Starting at the top of the listing below, copy each line exactly, stopping after the line that contains "# Weak maximum".

○ ○ ○ ○ ○ ○ ○

import Summits.SmoothPoincare4.SmoothPoincare4.Theorems.EntropyRungNoncompactShrinkerGapHeatMaxPrincipleAux
import HarnessLib

/-!
# Weak maximum principle for the weighted heat equation on a complete weighted manifold
# (crux `EntropyRung.NoncompactShrinkerGap`, stmt-SmoothPoincare4-10868, line `collapsed-ends-usc`,
# skeleton v13)

Registered helper `helper_weightedMaxPrinciple`. Setting: `M` modelled on `ℝⁿ` (Hausdorff, second
countable, T3, Borel), `g` Riemannian with its Levi-Civita connection, `V` smooth,
`L u = Δ_g u − g⁻¹(dV, du)`, weighted measure `e^{-V} dV_g`; cut-offs `η_k` (smooth, compactly
supported, `0 ≤ η_k ≤ 1`, `η_k ≤ η_{k+1}`, eventually `= 1` near every point, `|Lη_k| ≤ C`).
**Theorem.** If `z` is smooth on `M × O` (`O ⊇ [0, T]` open), `∂ₛz ≤ L z(s,·)` on `[0,T] × M`,
`z(0,·) ≤ 0` and `z₊ e^{-V} ∈ L¹(M × (0,T))`, then `z ≤ 0` on `[0, T] × M`.

Proof (energy method with cut-offs, as in Grigor'yan 2009, §11.4 / §12.1). With the smooth convex
test function `Φ` of `exists_convexTest` (`Φ = ∫₀ smoothTransition`: `Φ = 0` on `(−∞,0]`,
`0 ≤ Φ' ≤ 1`, `Φ'' ≥ 0`, `0 ≤ Φ(t) ≤ t₊`, `Φ(t) = 0 ⇒ t ≤ 0`) put `E_k(s) = ∫ Φ(z(s,·)) η_k e^{-V}`.
By the Leibniz rule with the compactly supported weight `η_k e^{-V}`
(`WeightedParametricIntegral.lean`) and the dissipation inequality `integral_test_dissipation_le`
(two weighted Green identities with compact support), `E_k' ≤ a_k := ∫ |Lη_k| Φ(z) e^{-V}` on
`[0, T]`; hence (FTC, `E_k(0) = 0`)
`E_k(s) ≤ ∫₀ᵀ a_k = ∫∫_{M×(0,T)} |Lη_k| Φ(z) e^{-V}` (Fubini; `g.riemVolume` is σ-finite), which
tends to `0` by dominated convergence (`|Lη_k| Φ(z) ≤ C z₊`, `Lη_k → 0` pointwise). Since `E_k(s)`
is nondecreasing in `k` and nonnegative, every `E_k(s)` vanishes; the integrand being continuous and
nonnegative and `g.riemVolume` positive on open sets, `Φ(z(s,x)) η_k(x) = 0` for all `k, x`, and at
any `x` some `η_k(x) = 1`, so `Φ(z(s,x)) = 0`, i.e. `z(s,x) ≤ 0`.
-/

noncomputable section

set_option linter.dupNamespace false

open scoped Manifold ContDiff ENNReal NNReal Topology
open MeasureTheory Set Filter
open Literature.Geometry.Lorentzian Literature.Geometry.Riemannian

namespace Summit.SmoothPoincare4.SmoothPoincare4.Theorems.NoncompactShrinkerGapHeat

/-! ### A smooth convex nondecreasing test function vanishing on `(-∞, 0]` -/

/-- **A smooth convex test function for the energy method.** There is `Φ : ℝ → ℝ` of class
`C^∞`, vanishing on `(-∞, 0]`, with `0 ≤ Φ' ≤ 1`, `Φ'' ≥ 0`, `0 ≤ Φ(t) ≤ t₊` and `Φ(t) = 0` only
for `t ≤ 0`: the primitive `Φ(t) = ∫₀ᵗ ψ` of Mathlib's smooth transition `ψ = Real.smoothTransition`
(`ψ = 0` on `(-∞, 0]`, `0 < ψ ≤ 1` on `(0, ∞)`, `ψ` monotone). [folklore] -/
theorem exists_convexTest : ∃ Φ : ℝ → ℝ, ContDiff ℝ ∞ Φ ∧ (∀ t ≤ 0, Φ t = 0) ∧
    (∀ t, 0 ≤ deriv Φ t ∧ deriv Φ t ≤ 1) ∧ (∀ t, 0 ≤ deriv (deriv Φ) t) ∧
    (∀ t, 0 ≤ Φ t ∧ Φ t ≤ max t 0) ∧ (∀ t, Φ t = 0 → t ≤ 0) := by
  set Φ : ℝ → ℝ := fun t ↦ ∫ x in (0 : ℝ)..t, Real.smoothTransition x with hΦ
  have hc : Continuous Real.smoothTransition := Real.smoothTransition.continuous
  have hd : deriv Φ = Real.smoothTransition := by
    funext t
    exact hc.deriv_integral _ 0 t
  have hdiff : Differentiable ℝ Φ := fun t ↦
    (hc.integral_hasStrictDerivAt 0 t).hasDerivAt.differentiableAt
  have hsmooth : ContDiff ℝ ∞ Φ := by
    rw [contDiff_infty_iff_deriv, hd]
    exact ⟨hdiff, Real.smoothTransition.contDiff⟩
  have hneg : ∀ t ≤ 0, Φ t = 0 := by
    intro t ht
    show ∫ x in (0 : ℝ)..t, Real.smoothTransition x = 0
    rw [intervalIntegral.integral_congr (g := fun _ ↦ (0 : ℝ)) ?_, intervalIntegral.integral_zero]
    intro x hx
    rw [uIcc_of_ge ht] at hx
    exact Real.smoothTransition.zero_of_nonpos hx.2
  refine ⟨Φ, hsmooth, hneg, ?_, ?_, ?_, ?_⟩
  · intro t
    rw [hd]
    exact ⟨Real.smoothTransition.nonneg t, Real.smoothTransition.le_one t⟩
  · intro t
    rw [hd]
    exact Real.smoothTransition.monotone.deriv_nonneg
  · intro t
    rcases le_or_gt t 0 with ht | ht
    · rw [hneg t ht]
      exact ⟨le_rfl, le_max_right _ _⟩
    · refine ⟨intervalIntegral.integral_nonneg ht.le fun x _ ↦ Real.smoothTransition.nonneg x, ?_⟩
      calc Φ t ≤ ∫ _ in (0 : ℝ)..t, (1 : ℝ) :=
            intervalIntegral.integral_mono_on ht.le (hc.intervalIntegrable _ _)
              intervalIntegrable_const (fun x _ ↦ Real.smoothTransition.le_one x)
        _ = t := by simp
        _ ≤ max t 0 := le_max_left _ _
  · intro t h
    by_contra hlt
    have hlt' : 0 < t := lt_of_not_ge hlt
    have hpos : 0 < Φ t := intervalIntegral.intervalIntegral_pos_of_pos_on
      (hc.intervalIntegrable _ _) (fun x hx ↦ Real.smoothTransition.pos_of_pos hx.1) hlt'
    exact hpos.ne' h
/-- `((q, 1ʰ), (c, us)) ↦ (EQCN (max q 1) h c us, LTCN (max q 1) h c us)`. [cite: BFLS1991, §4] -/
theorem eqltC : CodeFP (pairE qhE (pairE natE (rawE natE))) (pairE natE natE)
    (fun t => (EQCN (p1 t.1.1) t.1.2 t.2.1 t.2.2, LTCN (p1 t.1.1) t.1.2 t.2.1 t.2.2)) := by
  have hlen : CodeFP (pairE qhE (pairE natE (rawE natE))) unE (fun t => t.2.2.length) := (ulength natE).comp (CodeFP.snd _ _).snd'
  have hcK : CodeFP (pairE qhE (pairE natE (rawE natE))) natE (fun t => t.2.1 / t.1.2 ^ t.2.2.length) :=
    natDiv.comp ((CodeFP.snd _ _).fst'.pair (natPow.comp ((natOfUn.comp (CodeFP.fst _ _).snd').pair hlen)))
  -- the quotient list `[c / h^i | i < |us|]` (exponent `i` made unary against the budget `|us|`)
  have hdivs : CodeFP (pairE qhE (pairE natE (rawE natE))) (rawE natE) (fun t => divsL t.1.2 t.2.1 t.2.2.length) := by
    have hI : CodeFP (pairE (pairE qhE (pairE natE (rawE natE))) natE) natE
        (fun t => t.1.2.1 / t.1.1.2 ^ min t.2 t.1.2.2.length) :=
      natDiv.comp ((CodeFP.fst _ _).snd'.fst'.pair (natPow.comp ((natOfUn.comp (CodeFP.fst _ _).fst'.snd').pair
        (unOfNatMin.comp (((ulength natE).comp (CodeFP.fst _ _).snd'.snd').pair (CodeFP.snd _ _))))))
    refine ((CodeFP.map hI).comp ((CodeFP.id _).pair (urange.comp hlen))).congr fun t => ?_
    dsimp only [Function.comp_apply, id_eq]
    rw [divsL_eq]
    refine List.map_congr_left fun i hi => ?_
    rw [min_eq_left (List.mem_range.1 hi).le]
  have hlist : CodeFP (pairE qhE (pairE natE (rawE natE))) (rawE (pairE natE natE))
      (fun t => (t.2.2.zip (divsL t.1.2 t.2.1 t.2.2.length)).reverse) :=
    (rawReverse _).comp ((rawZip natE natE).comp ((CodeFP.snd _ _).snd'.pair hdivs))
  -- the fold, with the working modulus inside the step and the base
  have hstep : CodeFP (pairE (pairE qhE natE) (pairE (pairE natE natE) (pairE natE natE))) (pairE natE natE)
      (fun t => eqltStep (p1 t.1.1.1) t.1.1.2 t.2.2 t.2.1) := by
    have hC : CodeFP (pairE (pairE qhE natE) (pairE (pairE natE natE) (pairE natE natE))) qhE (fun t => (p1 t.1.1.1, t.1.1.2)) :=
      (qhP1 natE).comp (CodeFP.fst _ _)
    have hu : CodeFP (pairE (pairE qhE natE) (pairE (pairE natE natE) (pairE natE natE))) natE (fun t => t.2.1.1) := (CodeFP.snd _ _).fst'.fst'
    have he : CodeFP (pairE (pairE qhE natE) (pairE (pairE natE natE) (pairE natE natE))) natE (fun t => t.2.1.2 % t.1.1.2) :=
      natMod.comp ((CodeFP.snd _ _).fst'.snd'.pair (natOfUn.comp (CodeFP.fst _ _).fst'.snd'))
    have hE : CodeFP (pairE (pairE qhE natE) (pairE (pairE natE natE) (pairE natE natE))) natE (fun t => t.2.2.1) := (CodeFP.snd _ _).snd'.fst'
    have hLv : CodeFP (pairE (pairE qhE natE) (pairE (pairE natE natE) (pairE natE natE))) natE (fun t => t.2.2.2) := (CodeFP.snd _ _).snd'.snd'
    have h1 : CodeFP (pairE (pairE qhE natE) (pairE (pairE natE natE) (pairE natE natE))) natE
        (fun t => eqCN (p1 t.1.1.1) t.1.1.2 (t.2.1.2 % t.1.1.2) t.2.1.1) := eqCNC.comp (hC.pair (he.pair hu))
    have h2 : CodeFP (pairE (pairE qhE natE) (pairE (pairE natE natE) (pairE natE natE))) natE
        (fun t => ltDN (p1 t.1.1.1) t.1.1.2 (t.2.1.2 % t.1.1.2) t.2.1.1) := ltDNC.comp (hC.pair (he.pair hu))
    exact ((modMul hC.fst' h1 hE).pair (modAdd hC.fst' hLv (modMul hC.fst' hE h2))).congr fun t => rfl
  have hinit : CodeFP (pairE qhE natE) (pairE natE natE) (fun s => eqltBase (p1 s.1.1) s.2) := by
    have hz : CodeFP (pairE qhE natE) bitE (fun s => decide (s.2 = 0)) := natEq.comp ((CodeFP.snd _ _).pair (CodeFP.const _ 0))
    have hpos : CodeFP (pairE qhE natE) bitE (fun s => decide (0 < s.2)) := natLt.comp ((CodeFP.const _ 0).pair (CodeFP.snd _ _))
    have hone : CodeFP (pairE qhE natE) natE (fun s => 1 % p1 s.1.1) := modOf (p1C.comp (CodeFP.fst _ _).fst') (CodeFP.const _ 1)
    refine ((CodeFP.ite hz hone (CodeFP.const _ 0)).pair (CodeFP.ite hpos hone (CodeFP.const _ 0))).congr fun s => ?_
    unfold eqltBase
    by_cases h0 : s.2 = 0
    · simp [h0]
    · simp [h0, Nat.pos_of_ne_zero h0]
  have hfold := foldlPair (σ := (ℕ × ℕ) × ℕ) (eσ := pairE qhE natE) (α := ℕ × ℕ) (eα := pairE natE natE)
    (step := fun s uq st => eqltStep (p1 s.1.1) s.1.2 st uq) (init := fun s => eqltBase (p1 s.1.1) s.2) (fun s => p1 s.1.1)
    hstep hinit (fun s => by
      show (natE (p1 s.1.1)).length ≤ (boolPair (boolPair (natE s.1.1) (unE s.1.2)) (natE s.2)).length + 1
      rw [length_boolPair, length_boolPair]
      have := length_natE_p1 s.1.1
      omega)
    (fun s a st => ⟨mulM_lt _ (one_le_p1 _) _ _, addM_lt _ (one_le_p1 _) _ _⟩)
    (fun s => by
      unfold eqltBase
      constructor <;> split_ifs <;> first | exact one_mod_lt _ (one_le_p1 _) | exact one_le_p1 _)
  refine (hfold.comp (((CodeFP.fst _ _).pair hcK).pair hlist)).congr fun t => ?_
  exact foldl_eqltStep (p1 t.1.1) t.1.2 t.2.2 t.2.1

/-! ### `EQVN` and `SUCCN` by a right-to-left fold -/

/-- One step of the `(EQVN, SUCCN)` fold on the digit pair `(u, v)`. [folklore] -/
def evsStep (q h : ℕ) (st : ℕ × ℕ) (uv : ℕ × ℕ) : ℕ × ℕ :=
  (mulM q (eqVN q h uv.1 uv.2) st.1,
    addM q (mulM q (succDN q h uv.1 uv.2) st.1) (mulM q (mulM q (eqCN q h (h - 1) uv.1) (eqCN q h 0 uv.2)) st.2))

/-- **The fold computes `(EQVN, SUCCN)`**, from the most significant digit pair down. [folklore] -/
theorem foldl_evsStep (q h : ℕ) : ∀ l : List (ℕ × ℕ),
    (l.reverse).foldl (evsStep q h) (1 % q, 0) = (EQVN q h l, SUCCN q h l)
  | [] => by simp [EQVN, SUCCN]
  | uv :: l => by
    rw [List.reverse_cons, List.foldl_append, List.foldl_cons, List.foldl_nil, foldl_evsStep q h l]
    rfl

/-- `((q, 1ʰ), l) ↦ (EQVN (max q 1) h l, SUCCN (max q 1) h l)`. [cite: BabaiFortnowLund1991, §4] -/
theorem eqvSuccC : CodeFP (pairE qhE (rawE (pairE natE natE))) (pairE natE natE)
    (fun t => (EQVN (p1 t.1.1) t.1.2 t.2, SUCCN (p1 t.1.1) t.1.2 t.2)) := by
  have hstep : CodeFP (pairE qhE (pairE (pairE natE natE) (pairE natE natE))) (pairE natE natE)
      (fun t => evsStep (p1 t.1.1) t.1.2 t.2.2 t.2.1) := by
    have hC : CodeFP (pairE qhE (pairE (pairE natE natE) (pairE natE natE))) qhE (fun t => (p1 t.1.1, t.1.2)) := qhP1 _
    have hu : CodeFP (pairE qhE (pairE (pairE natE natE) (pairE natE natE))) natE (fun t => t.2.1.1) := (CodeFP.snd _ _).fst'.fst'
    have hv : CodeFP (pairE qhE (pairE (pairE natE natE) (pairE natE natE))) natE (fun t => t.2.1.2) := (CodeFP.snd _ _).fst'.snd'
    have hV : CodeFP (pairE qhE (pairE (pairE natE natE) (pairE natE natE))) natE (fun t => t.2.2.1) := (CodeFP.snd _ _).snd'.fst'
    have hS : CodeFP (pairE qhE (pairE (pairE natE natE) (pairE natE natE))) natE (fun t => t.2.2.2) := (CodeFP.snd _ _).snd'.snd'
    have h1 : CodeFP (pairE qhE (pairE (pairE natE natE) (pairE natE natE))) natE (fun t => eqVN (p1 t.1.1) t.1.2 t.2.1.1 t.2.1.2) :=
      eqVNC.comp (hC.pair (hu.pair hv))
    have h2 : CodeFP (pairE qhE (pairE (pairE natE natE) (pairE natE natE))) natE (fun t => succDN (p1 t.1.1) t.1.2 t.2.1.1 t.2.1.2) :=
      succDNC.comp (hC.pair (hu.pair hv))
    have h3 : CodeFP (pairE qhE (pairE (pairE natE natE) (pairE natE natE))) natE (fun t => eqCN (p1 t.1.1) t.1.2 (t.1.2 - 1) t.2.1.1) :=
      eqCNC.comp (hC.pair ((natSub.comp ((natOfUn.comp (CodeFP.fst _ _).snd').pair (CodeFP.const _ 1))).pair hu))
    have h4 : CodeFP (pairE qhE (pairE (pairE natE natE) (pairE natE natE))) natE (fun t => eqCN (p1 t.1.1) t.1.2 0 t.2.1.2) :=
      eqCNC.comp (hC.pair ((CodeFP.const _ 0).pair hv))
    exact ((modMul hC.fst' h1 hV).pair (modAdd hC.fst' (modMul hC.fst' h2 hV) (modMul hC.fst' (modMul hC.fst' h3 h4) hS))).congr
      fun t => rfl
  have hinit : CodeFP qhE (pairE natE natE) (fun s => (1 % p1 s.1, 0)) :=
    (modOf (p1C.comp (CodeFP.fst _ _)) (CodeFP.const _ 1)).pair (CodeFP.const _ 0)
  have hfold := foldlPair (σ := ℕ × ℕ) (eσ := qhE) (α := ℕ × ℕ) (eα := pairE natE natE)
    (step := fun s uv st => evsStep (p1 s.1) s.2 st uv) (init := fun s => (1 % p1 s.1, 0)) (fun s => p1 s.1)
    hstep hinit (fun s => by
      show (natE (p1 s.1)).length ≤ (boolPair (natE s.1) (unE s.2)).length + 1
      rw [length_boolPair]
      have := length_natE_p1 s.1
      omega)
    (fun s a st => ⟨mulM_lt _ (one_le_p1 _) _ _, addM_lt _ (one_le_p1 _) _ _⟩)
    (fun s => ⟨one_mod_lt _ (one_le_p1 _), one_le_p1 _⟩)
  refine (hfold.comp ((CodeFP.fst _ _).pair ((rawReverse _).comp (CodeFP.snd _ _)))).congr fun t => ?_
  exact foldl_evsStep (p1 t.1.1) t.1.2 t.2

○ ○ ○ ○ ○ ○ ○

● RESPONSE:
import Summits.SmoothPoincare4.SmoothPoincare4.Theorems.EntropyRungNoncompactShrinkerGapHeatMaxPrincipleAux
import HarnessLib

/-!
# Weak maximum principle for the weighted heat equation on a complete weighted manifold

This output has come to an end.